Taking this approach is creating a better return for its investors, Benson said.

“The Amsterdam hotel took about nine months, right from applying for permits, with construction time taking 4.5 months. That might change a little depending on location,” he said, adding that despite much interest from investors, their business plan is to initially “stick to ourselves a little, with bank debt and one initial private investor.”

“It does hold up with the numbers. (Average daily rate) and occupancy are high,” Schuurkes said.

Rolling out an idea
Schuurkes said CityHub could expand into cities such as Amsterdam and Barcelona, Spain, that either have or are thinking of implementing moratoriums on new hotel construction.

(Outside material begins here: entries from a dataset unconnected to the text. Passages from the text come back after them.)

import Mathlib
import Summits.Ventures.PercRepro2.SevenKernel

/-!
# The twelve-edge Kronecker certificates on seven-vertex skeletons, cover part 14: the skeletons `cov27`, `cov28`
(blind cell PercRepro2, mine-2 g34; `SevenKernel.lean` carries the definitions; the bridge `SevenTyped.HCov_seven`
turns each certificate into (HCOV) on the skeleton for every weight vector)

THE COVER: the 46 skeletons `cov01 … cov46` are a greedy cover (mining/mine-2/code/g34/cover.c) of ALL residual
seven-vertex marked graphs with at most eight edges — every labelled edge set of `K₇` in typer-1 g52's weighted
residual `WReducedB` with `≤ 8` edges (68 with seven edges, 1,694 with eight; census res7.c, two codes) is, up to the
root swap `a₁ ↔ a₂` and the swap of the unmarked vertices `u ↔ w`, a subgraph of one of them (the rounds 1–46 of
cover200.txt; rounds 1–5 already cover the 68 seven-edge sets).  Marks `(o, a₁, a₂, a₃, b) = (0, 1, 2, 3, 4)`,
unmarked `u = 5`, `w = 6`.  Census twin of every certificate: mining/mine-2/code/g34/typed7.c (exact axis-wise
convolution): positive / zero / maximum class sums in the docstrings, 0 negative on every skeleton.
-/

namespace Summit.Ventures.PercRepro2

namespace Seven

/-- **The cover skeleton `cov27`** (mask `910887` of `K₇`, cover round 27: 98 residual sets newly covered — 12 with eight edges, 0 with seven):
the edges `oa₁ oa₂ oa₃ ow a₁u a₁w a₂u a₂w a₃b a₃u bu bw`. -/
def cov27 : Fin 12 → Fin 7 × Fin 7 :=
  ![(0, 1), (0, 2), (0, 3), (0, 6), (1, 5), (1, 6), (2, 5), (2, 6), (3, 4), (3, 5), (4, 5), (4, 6)]

set_option maxRecDepth 100000 in
/-- **The certificate of `cov27`**: every typed three-copy class sum is `≥ 0`, by one `decide +kernel`
(twin: 882,442 positive class sums, 15,894,774 zeros, maximum 20,084, 0 negative). -/
theorem cert_cov27 : Cert cov27 := by
  unfold Cert
  decide +kernel

/-- **The cover skeleton `cov28`** (mask `876145` of `K₇`, cover round 28: 184 residual sets newly covered — 16 with eight edges, 0 with seven):
the edges `oa₁ ou ow a₁a₂ a₁u a₁w a₂a₃ a₂b a₂w a₃u bu bw`. -/
def cov28 : Fin 12 → Fin 7 × Fin 7 :=
  ![(0, 1), (0, 5), (0, 6), (1, 2), (1, 5), (1, 6), (2, 3), (2, 4), (2, 6), (3, 5), (4, 5), (4, 6)]

set_option maxRecDepth 100000 in
/-- **The certificate of `cov28`**: every typed three-copy class sum is `≥ 0`, by one `decide +kernel`
(twin: 393,279 positive class sums, 16,383,937 zeros, maximum 12,704, 0 negative). -/
theorem cert_cov28 : Cert cov28 := by
  unfold Cert
  decide +kernel

end Seven

end Summit.Ventures.PercRepro2
/-- [folklore] **THE PER-`y` MASS OF THE TABLE** over the supports: `≤ (2K₂+1)^{d+1}·(d+1)·(d+1)·(2K+1)^{d+1}·2ℓ²∕M^{2(d+1)}`. -/
theorem mass_tabT_le (hLc : 1 ≤ Lc) (K K₂ : ℕ) (y : Site (d + 1)) (l' : Fin (d + 1)) :
    ∑ w ∈ suppW d K₂ y, ∑ l : Fin (d + 1), ∑ μ : Fin (d + 1), ∑ u ∈ suppU d N K y, |tabT Lc M N μ u w l y l'| ≤
      ((2 * K₂ + 1 : ℕ) : ℝ) ^ (d + 1) * (((d : ℝ) + 1) * (((d : ℝ) + 1) * (((2 * K + 1 : ℕ) : ℝ) ^ (d + 1) *
        (2 * (ell (d + 1) Lc : ℝ) ^ 2 / (M : ℝ) ^ (2 * (d + 1)))))) := by
  set B := 2 * (ell (d + 1) Lc : ℝ) ^ 2 / (M : ℝ) ^ (2 * (d + 1)) with hB
  have hB0 : 0 ≤ B := by positivity
  have hu : ∀ w l μ, ∑ u ∈ suppU d N K y, |tabT Lc M N μ u w l y l'| ≤ ((2 * K + 1 : ℕ) : ℝ) ^ (d + 1) * B := by
    intro w l μ
    calc ∑ u ∈ suppU d N K y, |tabT Lc M N μ u w l y l'| ≤ ∑ _u ∈ suppU d N K y, B :=
          Finset.sum_le_sum fun u _ => abs_tabT_le hLc μ u w l y l'
      _ = (suppU d N K y).card * B := by rw [Finset.sum_const, nsmul_eq_mul]
      _ ≤ ((2 * K + 1 : ℕ) : ℝ) ^ (d + 1) * B := mul_le_mul_of_nonneg_right (card_suppU_le K y) hB0
  have hμ : ∀ w l, ∑ μ : Fin (d + 1), ∑ u ∈ suppU d N K y, |tabT Lc M N μ u w l y l'| ≤
      ((d : ℝ) + 1) * (((2 * K + 1 : ℕ) : ℝ) ^ (d + 1) * B) := by
    intro w l
    calc ∑ μ : Fin (d + 1), ∑ u ∈ suppU d N K y, |tabT Lc M N μ u w l y l'| ≤ ∑ _μ : Fin (d + 1), ((2 * K + 1 : ℕ) : ℝ) ^ (d + 1) * B :=
          Finset.sum_le_sum fun μ _ => hu w l μ
      _ = ((d : ℝ) + 1) * (((2 * K + 1 : ℕ) : ℝ) ^ (d + 1) * B) := by simp
  have hl : ∀ w, ∑ l : Fin (d + 1), ∑ μ : Fin (d + 1), ∑ u ∈ suppU d N K y, |tabT Lc M N μ u w l y l'| ≤
      ((d : ℝ) + 1) * (((d : ℝ) + 1) * (((2 * K + 1 : ℕ) : ℝ) ^ (d + 1) * B)) := by
    intro w
    calc ∑ l : Fin (d + 1), ∑ μ : Fin (d + 1), ∑ u ∈ suppU d N K y, |tabT Lc M N μ u w l y l'|
        ≤ ∑ _l : Fin (d + 1), ((d : ℝ) + 1) * (((2 * K + 1 : ℕ) : ℝ) ^ (d + 1) * B) := Finset.sum_le_sum fun l _ => hμ w l
      _ = ((d : ℝ) + 1) * (((d : ℝ) + 1) * (((2 * K + 1 : ℕ) : ℝ) ^ (d + 1) * B)) := by simp
  have hpos : 0 ≤ ((d : ℝ) + 1) * (((d : ℝ) + 1) * (((2 * K + 1 : ℕ) : ℝ) ^ (d + 1) * B)) := by positivity
  calc ∑ w ∈ suppW d K₂ y, ∑ l : Fin (d + 1), ∑ μ : Fin (d + 1), ∑ u ∈ suppU d N K y, |tabT Lc M N μ u w l y l'|
      ≤ ∑ _w ∈ suppW d K₂ y, ((d : ℝ) + 1) * (((d : ℝ) + 1) * (((2 * K + 1 : ℕ) : ℝ) ^ (d + 1) * B)) :=
        Finset.sum_le_sum fun w _ => hl w
    _ = (suppW d K₂ y).card * (((d : ℝ) + 1) * (((d : ℝ) + 1) * (((2 * K + 1 : ℕ) : ℝ) ^ (d + 1) * B))) := by
        rw [Finset.sum_const, nsmul_eq_mul]
    _ ≤ ((2 * K₂ + 1 : ℕ) : ℝ) ^ (d + 1) * (((d : ℝ) + 1) * (((d : ℝ) + 1) * (((2 * K + 1 : ℕ) : ℝ) ^ (d + 1) * B))) :=
        mul_le_mul_of_nonneg_right (card_suppW_le K₂ y) hpos

end Support

end Summit.QuantumFields.BalabanUV.Beta.GAN24.TaylorRowLamTopTable

end
import Summits.Ventures.PercRepro.C026PFunCutVertexFree
import Summits.Ventures.PercRepro.C026GoodDegreeForms

/-!
# ROW C-041 `(G⅔)` is invariant under a mark-free side at a cut vertex (p6, gen 23)

Setting of p5's cut-vertex dictionary (`C026CutVertex`): `v` is a cut vertex of the two-colouring
`side : E → Bool` (`IsGluing v v v side`), the two sides are `G.part side true` and `G.part side false`,
and a configuration of `G` is the pair of its restrictions.  When the probe `c` and both terminals `a, b`
lie on side `true` (or are `v`) — the other side is MARK-FREE (a pendant tree, a block hanging at a cut
vertex, …) — every count of ROW C-041 on `G` is the corresponding count on `G₁ = G.part side true` times
the number `2^{|E₂|}` of configurations of the other side, so `(G⅔)(G) ↔ (G⅔)(G₁)`.

The new ingredient is the dictionary for AVOIDING walks: `walkAvoiding_cut_iff` — for `x, y` on side `s`
(or `v`), a red walk of `G` from `x` to `y` avoiding a vertex set `W` exists iff one exists on side `s`
(an excursion through the other side starts and ends at `v` and is dropped; the proof is the induction of
`conn_cut_iff` with the avoidance carried along), and `walkAvoiding_part_congr` — a walk of a part avoids
`W` iff it avoids `W` restricted to the vertices of that side.  With `conn_cut_iff_same` for the blue
clusters this gives `good_cut_iff`: `Good_t(G, ω) ↔ Good_t(G₁, ω|₁)`.

* `walkAvoiding_cut_iff`, `walkAvoiding_part_congr`, `mem_cluster_compl_cut_iff`, `good_cut_iff`;
* `card_DA_cut_free`, `card_goodA_cut_free`, `card_goodB_cut_free` — the three counts factor;
* **`goodDegree_iff_of_cut_free`** — `(G⅔)(G) ↔ (G⅔)(G.part side true)`;
* `goodDegree_of_cut_free` — the direction used for reductions.

So ROW C-041 reduces to the block of the marks whenever a mark-free piece hangs at a cut vertex
(g22's HANDOFF item (3); the mathematics is a walk shortcut).
-/

namespace PercRepro

namespace MultiGraph

open Finset

variable {V E : Type*} {G : MultiGraph V E}

section Walks

variable {v : V} {side : E → Bool}

/-- A vertex carrying an edge of colour `s` is the cut vertex or lies on side `s`. -/
theorem eq_or_onSide_of_hasCol (hg : G.IsGluing v v v side) {s : Bool} {z : V}
    (hz : G.HasCol side s z) : z = v ∨ G.OnSide side s z := by
  by_cases hzv : z = v
  · exact Or.inl hzv
  · right
    intro e' he'
    obtain ⟨e, hes, he⟩ := hz
    exact (hg.col_eq hzv hzv hzv he' he).trans hes

/-- **The avoiding-walk dictionary across a cut vertex**: for `x, y` on side `s` (or equal to `v`), a
walk of `G` from `x` to `y` avoiding `W` exists iff one exists on side `s`. -/
theorem walkAvoiding_cut_iff (hg : G.IsGluing v v v side) {s t : Bool} (hst : s ≠ t) {x y : V}
    (hx : x = v ∨ G.OnSide side s x) (hy : y = v ∨ G.OnSide side s y) (ω : Config E) (W : Set V) :
    G.WalkAvoiding ω W x y ↔ (G.part side s).WalkAvoiding (sideRestrict ω side s) W x y := by
  constructor
  · rintro ⟨hxW, hwalk⟩
    refine ⟨hxW, ?_⟩
    -- the invariant: on side `s` (or at `v`) we have a side-`s` walk; on side `t` we remember the walk to `v`
    have key : ∀ z, Relation.ReflTransGen (fun p q => G.OpenAdj ω p q ∧ q ∉ W) x z →
        ((z = v ∨ G.OnSide side s z) ∧ Relation.ReflTransGen
          (fun p q => (G.part side s).OpenAdj (sideRestrict ω side s) p q ∧ q ∉ W) x z) ∨
        (G.HasCol side t z ∧ z ≠ v ∧ Relation.ReflTransGen
          (fun p q => (G.part side s).OpenAdj (sideRestrict ω side s) p q ∧ q ∉ W) x v) := by
      intro z hz
      induction hz with
      | refl => exact Or.inl ⟨hx, Relation.ReflTransGen.refl⟩
      | @tail z z' _ hzz' ih =>
        obtain ⟨⟨e, he, hend⟩, hz'W⟩ := hzz'
        have hj : G.Joins e z z' := hend
        by_cases hse : side e = s
        · -- an edge of colour `s`: `z` is on side `s` (or `v`), the walk extends
          have hz' : z' = v ∨ G.OnSide side s z' :=
            eq_or_onSide_of_hasCol hg ⟨e, hse, EdgeAt.of_joins_right hj⟩
          rcases ih with ⟨_, hw⟩ | ⟨hcol, hzv, _⟩
          · exact Or.inl ⟨hz', hw.tail ⟨openAdj_part_of_open' hse he hj, hz'W⟩⟩
          · exfalso
            have h2 : G.HasCol side s z := ⟨e, hse, EdgeAt.of_joins_left hj⟩
            exact hst (hg.eq_of_hasCol hzv hzv hzv h2 hcol)
        · -- an edge of colour `t`: we are at `v` or on side `t`
          have hse' : side e = t := bool_eq_of_ne_of_ne hst hse
          rcases ih with ⟨hzs, hw⟩ | ⟨_, _, hw⟩
          · have hzv : z = v := by
              rcases hzs with hzv | hzs
              · exact hzv
              · exact absurd (hzs e (EdgeAt.of_joins_left hj)) hse
            subst hzv
            by_cases hz'v : z' = z
            · subst hz'v
              exact Or.inl ⟨Or.inl rfl, hw⟩
            · exact Or.inr ⟨⟨e, hse', EdgeAt.of_joins_right hj⟩, hz'v, hw⟩
          · by_cases hz'v : z' = v
            · subst hz'v
              exact Or.inl ⟨Or.inl rfl, hw⟩
            · exact Or.inr ⟨⟨e, hse', EdgeAt.of_joins_right hj⟩, hz'v, hw⟩
    rcases key y hwalk with ⟨_, hw⟩ | ⟨hcol, hyv, _⟩
    · exact hw
    · exfalso
      rcases hy with hyv' | hys
      · exact hyv hyv'
      · exact not_hasCol_of_onSide hst hys hcol
  · rintro ⟨hxW, hwalk⟩
    exact ⟨hxW, reflTransGen_of_imp (fun _ _ hpq => ⟨OpenAdj.of_part hpq.1, hpq.2⟩) hwalk⟩

/-- A walk of the part of colour `s` only meets vertices of side `s` (or `v`), so it avoids `W` iff it
avoids any `W'` agreeing with `W` on those vertices. -/
theorem walkAvoiding_part_congr (hg : G.IsGluing v v v side) {s : Bool} {x y : V}
    (hx : x = v ∨ G.OnSide side s x) (ω₁ : Config {e // side e = s}) {W W' : Set V}
    (hWW' : ∀ z, z = v ∨ G.OnSide side s z → (z ∈ W ↔ z ∈ W')) :
    (G.part side s).WalkAvoiding ω₁ W x y ↔ (G.part side s).WalkAvoiding ω₁ W' x y := by
  have step : ∀ p q, (G.part side s).OpenAdj ω₁ p q → (q = v ∨ G.OnSide side s q) := by
    intro p q hpq
    obtain ⟨e, _, hend⟩ := hpq
    refine eq_or_onSide_of_hasCol hg ⟨e.1, e.2, ?_⟩
    rcases hend with ⟨_, h2⟩ | ⟨h1, _⟩
    · exact Or.inr h2
    · exact Or.inl h1
  constructor
  · rintro ⟨hxW, hw⟩
    refine ⟨(hWW' x hx).not.1 hxW, ?_⟩
    exact reflTransGen_of_imp (fun p q hpq => ⟨hpq.1, (hWW' q (step p q hpq.1)).not.1 hpq.2⟩) hw
  · rintro ⟨hxW, hw⟩
    refine ⟨(hWW' x hx).not.2 hxW, ?_⟩
    exact reflTransGen_of_imp (fun p q hpq => ⟨hpq.1, (hWW' q (step p q hpq.1)).not.2 hpq.2⟩) hw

Typically CityHubs will be outside city centers, he said, in up-and-coming districts but still close to those centers.

Planning regulators have pretty much closed down the center of Amsterdam, Schuurkes said.

“Everywhere they’re trying to regulate new builds, which provides business models such as ours an advantage,” he added.

CityHub aims to open eight locations by 2020.

“We feel we have the freedom to do what we like,” Benson said.

Possible destinations include London; Edinburgh, Scotland; Stockholm; Barcelona and Berlin.

“We still believe there is a space in Berlin,” Schuurkes said, referring to the city from where many believe the hostel-hotel phenomenon was created.

In October, CityHub will open a 126-room property in Rotterdam, Netherlands, in an old, three-floor canal building, Schuurkes said. A third site has been secured in London.

“We are continuing to look at projects not suitable for other uses, to bring a new dynamic to an area with a model appealing to landlords,” Schuurkes added.